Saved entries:
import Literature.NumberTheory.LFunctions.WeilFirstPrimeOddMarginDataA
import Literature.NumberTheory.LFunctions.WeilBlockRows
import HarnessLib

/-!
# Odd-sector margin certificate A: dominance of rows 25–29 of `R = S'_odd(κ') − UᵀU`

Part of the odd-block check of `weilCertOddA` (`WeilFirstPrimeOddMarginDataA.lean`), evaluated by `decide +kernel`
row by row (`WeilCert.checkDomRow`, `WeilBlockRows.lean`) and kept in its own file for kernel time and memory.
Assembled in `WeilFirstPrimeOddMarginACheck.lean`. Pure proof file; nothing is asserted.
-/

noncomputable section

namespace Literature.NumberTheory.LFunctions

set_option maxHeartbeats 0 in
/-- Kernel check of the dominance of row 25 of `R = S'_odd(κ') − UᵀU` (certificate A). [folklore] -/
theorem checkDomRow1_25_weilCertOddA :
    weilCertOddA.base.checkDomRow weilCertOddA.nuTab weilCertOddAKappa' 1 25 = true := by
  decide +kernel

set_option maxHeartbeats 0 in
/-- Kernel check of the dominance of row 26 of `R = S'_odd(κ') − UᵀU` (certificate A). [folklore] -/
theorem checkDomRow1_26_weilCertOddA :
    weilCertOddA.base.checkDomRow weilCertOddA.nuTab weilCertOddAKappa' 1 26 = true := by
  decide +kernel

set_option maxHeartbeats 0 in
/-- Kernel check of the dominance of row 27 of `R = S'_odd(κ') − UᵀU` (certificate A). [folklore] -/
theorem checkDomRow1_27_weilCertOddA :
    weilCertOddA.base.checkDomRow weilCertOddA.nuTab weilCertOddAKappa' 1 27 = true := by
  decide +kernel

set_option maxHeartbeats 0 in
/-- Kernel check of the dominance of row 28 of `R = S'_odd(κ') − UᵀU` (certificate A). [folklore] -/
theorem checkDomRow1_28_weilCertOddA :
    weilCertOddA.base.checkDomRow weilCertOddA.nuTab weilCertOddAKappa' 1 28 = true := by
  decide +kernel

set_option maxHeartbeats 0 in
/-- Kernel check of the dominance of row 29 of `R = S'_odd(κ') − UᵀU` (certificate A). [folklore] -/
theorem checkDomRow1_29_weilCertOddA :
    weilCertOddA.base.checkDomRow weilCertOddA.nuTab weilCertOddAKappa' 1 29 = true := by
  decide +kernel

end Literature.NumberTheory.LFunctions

## Required work
Each line from the one that holds "dominance of row 27" to the end of the records above should be transcribed exactly, both ends included.

## Task response
/-- Kernel check of the dominance of row 27 of `R = S'_odd(κ') − UᵀU` (certificate A). [folklore] -/
theorem checkDomRow1_27_weilCertOddA :
    weilCertOddA.base.checkDomRow weilCertOddA.nuTab weilCertOddAKappa' 1 27 = true := by
  decide +kernel

set_option maxHeartbeats 0 in
/-- Kernel check of the dominance of row 28 of `R = S'_odd(κ') − UᵀU` (certificate A). [folklore] -/
theorem checkDomRow1_28_weilCertOddA :
    weilCertOddA.base.checkDomRow weilCertOddA.nuTab weilCertOddAKappa' 1 28 = true := by
  decide +kernel

set_option maxHeartbeats 0 in
/-- Kernel check of the dominance of row 29 of `R = S'_odd(κ') − UᵀU` (certificate A). [folklore] -/
theorem checkDomRow1_29_weilCertOddA :
    weilCertOddA.base.checkDomRow weilCertOddA.nuTab weilCertOddAKappa' 1 29 = true := by
  decide +kernel

end Literature.NumberTheory.LFunctions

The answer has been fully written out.